Saved data entries:
******************************

import Summits.QuantumFields.YangMills.Theorems.ConvexGribovBodyCovarianceBoundDefs

/-!
# CovarianceBound — round-2 ideator 5: typed companions of `FindingsIdeator5.md`

Nothing here restates or weakens the crux. Vocabulary = the landed `SupportWindow` defs
(`coulombF`, `IsCoulMin`, `modeCov`, `supCov`, `wilson4`, `froSq`). Contents:

* `whiteLevel`, `WhiteEndpoint` — (L1-a) the exact hot-gauge endpoint of stochastic gauge fixing:
  averaging the crux's integrand over a Haar-random gauge transformation gives `3·w(r)` for EVERY
  configuration, momentum and volume (landable, M-sized: Haar invariance + vanishing of cross terms).
* `softGaugeMeasure`, `softCov`, `TotalPowerMonotone` (true, Parseval level) and `ModewiseMonotone`
  (the class-(2) "monotonicity in the gauge temperature" statement — predicted FALSE: spread toron at
  fixed volume; weak-coupling soft window `|p| ≲ g²` in large volume; recorded so nobody files it).
* `FemtoToronFloor`, `CovarianceBoundUniformInBeta`, `not_uniformInBeta_of_femtoToronFloor` (PROVED,
  pure logic) — (N-b) for the disprover: a fixed-volume `β → ∞` floor `≥ c·(2S+1)` at `p = 0` forces the
  crux's constant `D(β)` (equivalently `S₀(β)`) to diverge with `β`; the `β`-uniform strengthening is then false.
* `LipschitzEnvelope` — (L2) the inf-convolution device that makes suprema over near-minimisers Lipschitz
  (defeats the BV/jump objection N3(ii) for Dirichlet-form methods; abstract metric-space form).
-/

set_option autoImplicit false

namespace Summit.QuantumFields.YangMills.Cruxes.CovarianceBound.Ideator5

open scoped Matrix BigOperators
open MeasureTheory
open Literature.MathematicalPhysics.QuantumFieldTheory
open Summit.QuantumFields.YangMills.Cruxes.CovarianceBound.SupportWindow

noncomputable section

variable {G : Type} [Group G] [TopologicalSpace G] [IsTopologicalGroup G] [CompactSpace G]
  [MeasurableSpace G] [BorelSpace G]

/-! ## (L1) Stochastic (soft) gauge fixing: the exact white endpoint and the monotonicity question -/

/-- White level of a lattice representation: `w(r) = ∫_G ‖½(ρ(g) − ρ(g)ᴴ)‖²_F dg` (for `SU(2)`
fundamental `w = 3/2`: `‖i c⃗·σ⃗‖²_F = 2|c⃗|²`, `E|c⃗|² = 3/4` on `S³`). -/
def whiteLevel (r : LatticeRep G) : ℝ :=
  ∫ g, froSq ((1 / 2 : ℂ) • (r.ρ g - (r.ρ g)ᴴ)) ∂(haarProbability G)

/-- Product Haar probability on gauge transformations of the torus `(2S+1)⁴` ("hot gauge", `α = 0`). -/
def haarGauge (G : Type) [Group G] [TopologicalSpace G] [IsTopologicalGroup G] [CompactSpace G]
    [MeasurableSpace G] [BorelSpace G] (S : ℕ) : Measure (Site 4 (2 * S + 1) → G) :=
  Measure.pi fun _ : Site 4 (2 * S + 1) => haarProbability G

/-- **(L1-a) White endpoint** (exact, configuration by configuration): for every `U`, `p` and every
`S ≥ 1`, `∫ cov(U,h,p) dHaar^{sites}(h) = 3·w(r)`. Proof sketch: for fixed `U` and Haar-i.i.d. `h`, each
gauge-transformed slice link `h(y) U_{y,j} h(y+ĵ)⁻¹` is Haar-distributed (translation invariance in the
endpoint variable); two distinct slice links of a torus of side `≥ 3` share at most one endpoint, so one
endpoint variable of the first can be integrated out first, which makes its anti-Hermitian part
Haar-centred — `∫ ½(ρg − ρgᴴ) dg = ½(P − Pᴴ) = 0`, `P` the (self-adjoint) projection on `ρ`-invariants —
and independent of the second: only the `3(2S+1)³` diagonal terms of `Σ_j ‖Â_j(p)‖²_F` survive. (False at
`S = 0`: on the one-site torus the links are loops and `h` acts by conjugation.) -/
def WhiteEndpoint : Prop :=
  ∀ (G : Type) [Group G] [TopologicalSpace G] [IsTopologicalGroup G] [CompactSpace G]
    [MeasurableSpace G] [BorelSpace G] (r : LatticeRep G) (S : ℕ), 1 ≤ S →
    ∀ (U : GaugeConfig 4 (2 * S + 1) G) (p : Fin 3 → ZMod (2 * S + 1)),
    ∫ h, modeCov r S U h p ∂(haarGauge G S) = 3 * whiteLevel r

/-- Soft (stochastic) gauge fixing at gauge temperature `1/α` (Zwanziger 1981; Parrinello–Jona-Lasinio):
the Gibbs probability on gauge transformations with density `∝ exp(−α·coul(U,h))` w.r.t. product Haar.
`α = 0` is the hot gauge; `α → ∞` concentrates on the ABSOLUTE minimisers (Laplace), i.e. on the
fundamental modular region — the crux's gauge — and equals the crux's `sup` there whenever the absolute
minimiser is unique modulo global `G` (expected Haar-a.e.; listed by the route under "not decomposed yet"). -/
def softGaugeMeasure (r : LatticeRep G) (S : ℕ) (α : ℝ) (U : GaugeConfig 4 (2 * S + 1) G) :
    Measure (Site 4 (2 * S + 1) → G) :=
  (∫⁻ h, ENNReal.ofReal (Real.exp (-α * coulombF r S U h)) ∂(haarGauge G S))⁻¹ •
    (haarGauge G S).withDensity fun h => ENNReal.ofReal (Real.exp (-α * coulombF r S U h))

/-- `D_α(p)`: the quenched soft-gauge covariance (Wilson average outside, soft-gauge Gibbs average inside). -/
def softCov (r : LatticeRep G) (β α : ℝ) (S : ℕ) (p : Fin 3 → ZMod (2 * S + 1)) : ℝ :=
  ∫ U, (∫ h, modeCov r S U h p ∂(softGaugeMeasure r S α U)) ∂(wilson4 r β S)

/-- **(L1-b) Parseval-level monotonicity** (TRUE, exact): `α ↦ Σ_p D_α(p)` is non-increasing, because
`Σ_p cov(U,h,p) = Σ_{slice links} ‖A‖²_F` is an affine function of `coul(U,h)` plus a bounded `h`-independent
term up to the `𝔤^⊥`/trace bookkeeping, and `d⟨coul⟩_α/dα = −Var_α(coul) ≤ 0` for every `U`. Stated as
the monotonicity of the total power. -/
def TotalPowerMonotone : Prop :=
  ∀ (G : Type) [Group G] [TopologicalSpace G] [IsTopologicalGroup G] [CompactSpace G]
    [MeasurableSpace G] [BorelSpace G] (r : LatticeRep G) (β : ℝ) (S : ℕ) (α α' : ℝ),
    0 ≤ α → α ≤ α' →
      ∑ p : Fin 3 → ZMod (2 * S + 1), softCov r β α' S p ≤ ∑ p : Fin 3 → ZMod (2 * S + 1), softCov r β α S p

/-- **(L1-c) Mode-wise monotonicity in the gauge temperature** — the class-(2) "correlation/monotonicity
inequality for soft minimal-gauge fields" that WOULD give the crux with `D = 3·w(r)` (white endpoint +
`α → ∞`). Predicted FALSE and recorded so that nobody files it: (i) at fixed volume on the spread toron
`D_α(0)` rises from `3w` to `≈ 2π²(2S+1)` as `α → ∞` (gauge cooling CREATES the coherent zero mode);
(ii) in large volume at weak coupling the minimal gauge is infrared-HEAVY, `D_∞(p) ≈ g²/(2ω̂_p) ≫ 3w`
for `|p̂| ≲ g²/(2N)`, while `D_0 ≡ 3w` (cooling pumps the reduced total power into soft modes). -/
def ModewiseMonotone : Prop :=
  ∀ (G : Type) [Group G] [TopologicalSpace G] [IsTopologicalGroup G] [CompactSpace G]
    [MeasurableSpace G] [BorelSpace G], IsCompactSimpleLieGroup G → ∀ (r : LatticeRep G),
    ∃ β₀ : ℝ, ∀ β : ℝ, β₀ ≤ β → ∃ S₀ : ℕ, ∀ S : ℕ, S₀ ≤ S → ∀ (α α' : ℝ), 0 ≤ α → α ≤ α' →
      ∀ p : Fin 3 → ZMod (2 * S + 1), softCov r β α' S p ≤ softCov r β α S p

/-! ## (N-b) The femto-universe floor forces `D(β) → ∞` (for the standing disprover) -/

/-- **Femto toron floor** at `(G, r)`: at FIXED volume, for all sufficiently weak coupling, the
zero-momentum integrand of the crux is `≥ c·(2S+1)`. Expected TRUE for `SU(2)` fundamental with an
ELEMENTARY proof (no Laplace asymptotics): (1) exact finite-volume centre symmetry (flip the sign of all
direction-1 links on the sheet `y₁ = 0`; every plaquette contains 0 or 2 of them) preserves `wilson4` and
sends the `S³`-angle `θ = ang(Ω₁)` of the holonomy of a fixed direction-1 line to `π − θ`, hence
`P(θ ≥ π/2) ≥ 1/2` for every `β, S`; (2) as `β → ∞` at fixed `S` the action tends to `0` in probability
(`P(S_W ≥ δ) ≤ e^{−βδ/2}/Haar{S_W ≤ δ/2}`), so by compactness the slice is uniformly close to a gauge
transform of a FLAT slice configuration whose direction-1 holonomy has angle `θ ≥ π/2` with probability
`≥ 1/2 − o(1)`; (3) for such a flat configuration EVERY absolute Coulomb minimiser is the `θ`-spread
toron up to global `G` (the disprover's angle inequality `Σ ang ≥ θ` along each line, concavity of `cos`,
and the equality case of the triangle inequality on the round `S³`, which forces collinear geodesic chains;
axis flips between neighbouring lines cost a Weyl element on transverse links), with
`cov(·,·,0) = 2L³ sin²(θ/L) ≥ 2L³ sin²(π/(2L)) ≥ 2L` (`sin x ≥ 2x/π`); (4) upper hemicontinuity of the
argmin correspondence (Berge) and continuity of `cov` give `lim inf` of the `sup` at nearby configurations,
so `∫ sup_{argmin} cov(·,·,0) ≥ (1/2 − o(1))·2L ≥ c(2S+1)`. (`le_cov_toron`/`coul_toron_one_le` are the
`θ = π` instance of (3).) -/
def FemtoToronFloor (r : LatticeRep G) : Prop :=
  ∃ c : ℝ, 0 < c ∧ ∀ S : ℕ, 2 ≤ S → ∃ β₁ : ℝ, ∀ β : ℝ, β₁ ≤ β →
    c * (2 * S + 1) ≤ ∫ U, supCov r S 0 U ∂(wilson4 r β S)

/-- The `β`-UNIFORM strengthening of the crux at `(G, r)`: `D` and `S₀` chosen before `β`. -/
def CovarianceBoundUniformInBeta (r : LatticeRep G) : Prop :=
  ∃ β₀ D : ℝ, ∃ S₀ : ℕ, ∀ β : ℝ, β₀ ≤ β → ∀ S : ℕ, S₀ ≤ S →
    ∀ p : Fin 3 → ZMod (2 * S + 1), ∫ U, supCov r S p U ∂(wilson4 r β S) ≤ D

/-- **The floor kills the `β`-uniform strengthening** (pure logic): under `FemtoToronFloor r` the
constant `D` of `CovarianceBound` at `(G,r)` cannot be chosen independently of `β` — it must grow at
least like the largest side `2S+1` whose `β₁(S)` lies below `β` (physically `D(β) ≍ g²/(2√2·M(β)a) → ∞`). -/
theorem not_uniformInBeta_of_femtoToronFloor (r : LatticeRep G) (h : FemtoToronFloor r) :
    ¬ CovarianceBoundUniformInBeta r := by
  rintro ⟨β₀, D, S₀, hD⟩
  obtain ⟨c, hc, hS⟩ := h
  -- a side large enough that the floor exceeds `D`
  obtain ⟨n, hn⟩ := exists_nat_gt (D / c)
  set S : ℕ := max (max S₀ 2) n with hSdef
  have hS₀ : S₀ ≤ S := le_trans (le_max_left _ _) (le_max_left _ _)
  have h2 : 2 ≤ S := le_trans (le_max_right _ _) (le_max_left _ _)
  have hnS : n ≤ S := le_max_right _ _
  obtain ⟨β₁, hβ₁⟩ := hS S h2
  have hfloor := hβ₁ (max β₀ β₁) (le_max_right _ _)
  have hceil := hD (max β₀ β₁) (le_max_left _ _) S hS₀ 0
  have hlt : D < c * (2 * S + 1) := by
    have h1 : D / c < (S : ℝ) := lt_of_lt_of_le hn (by exact_mod_cast hnS)
    have h2' : D < c * (S : ℝ) := by
      rw [div_lt_iff₀ hc] at h1
      linarith [mul_comm (S : ℝ) c]
    have h3 : c * (S : ℝ) ≤ c * (2 * S + 1) := by
      apply mul_le_mul_of_nonneg_left _ hc.le
      have : (0 : ℝ) ≤ S := Nat.cast_nonneg S
      linarith
    linarith
  linarith

/-! ## (L2) The Lipschitz envelope of near-minimiser suprema (abstract device) -/

/-- **Lipschitz envelope lemma** (abstract form, elementary). `c x y` a cost, 1-Lipschitz in `x`
uniformly in `y`; `F x y` a statistic, `K`-Lipschitz in `x` uniformly in `y` and bounded above; `m x` the
infimal cost. The near-minimiser supremum `R ε x = sup {F x y : c x y ≤ m x + ε}` is only "shift-Lipschitz"
(`R ε x ≤ R (ε + 2 d(x,x')) x' + K d(x,x')`), but its inf-convolution in `ε`,
`Ψ x = inf_{ε ≥ 0} (R ε x + lam·ε)`, is genuinely `(2·lam + K)`-Lipschitz and sandwiches the argmin
supremum: `R 0 x ≤ Ψ x ≤ R ε x + lam·ε` for every `ε ≥ 0`. Applied with `x = U` (ℓ¹-Frobenius metric on
slice links), `y = h`, `c = coul`, `F = ‖Ĝ_p(U,h)‖` it turns the crux's u.s.c.-with-jumps integrand into
an O(1)-Lipschitz gauge-invariant function of the slice links, at the price of the near-minimiser
oscillation `R ε − R 0` (the "rigidity defect"). -/
def LipschitzEnvelope : Prop :=
  ∀ (X Y : Type) [PseudoMetricSpace X] [Nonempty Y] (c F : X → Y → ℝ) (K lam B : ℝ),
    0 ≤ K → 0 < lam →
    (∀ y x x', |c x y - c x' y| ≤ dist x x') →
    (∀ y x x', |F x y - F x' y| ≤ K * dist x x') →
    (∀ x y, F x y ≤ B) → (∀ x, BddBelow (Set.range (c x))) →
    let m : X → ℝ := fun x => ⨅ y, c x y
    let R : ℝ → X → ℝ := fun ε x => sSup ((fun y => F x y) '' {y | c x y ≤ m x + ε})
    let Ψ : X → ℝ := fun x => ⨅ ε : {ε : ℝ // 0 ≤ ε}, R ε.1 x + lam * ε.1
    (∀ x x', |Ψ x - Ψ x'| ≤ (2 * lam + K) * dist x x') ∧
      (∀ x, (∃ y, c x y = m x) → R 0 x ≤ Ψ x) ∧ (∀ x (ε : ℝ), 0 ≤ ε → Ψ x ≤ R ε x + lam * ε)

end

end Summit.QuantumFields.YangMills.Cruxes.CovarianceBound.Ideator5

******************************

• **Your objective**: Please write out, exactly as they appear above, only the lines in the stretch from the line with "endpoint variable); two" through the line with "def WhiteEndpoint : Prop".

• **Response to this exercise**:
endpoint variable); two distinct slice links of a torus of side `≥ 3` share at most one endpoint, so one
endpoint variable of the first can be integrated out first, which makes its anti-Hermitian part
Haar-centred — `∫ ½(ρg − ρgᴴ) dg = ½(P − Pᴴ) = 0`, `P` the (self-adjoint) projection on `ρ`-invariants —
and independent of the second: only the `3(2S+1)³` diagonal terms of `Σ_j ‖Â_j(p)‖²_F` survive. (False at
`S = 0`: on the one-site torus the links are loops and `h` acts by conjugation.) -/
def WhiteEndpoint : Prop :=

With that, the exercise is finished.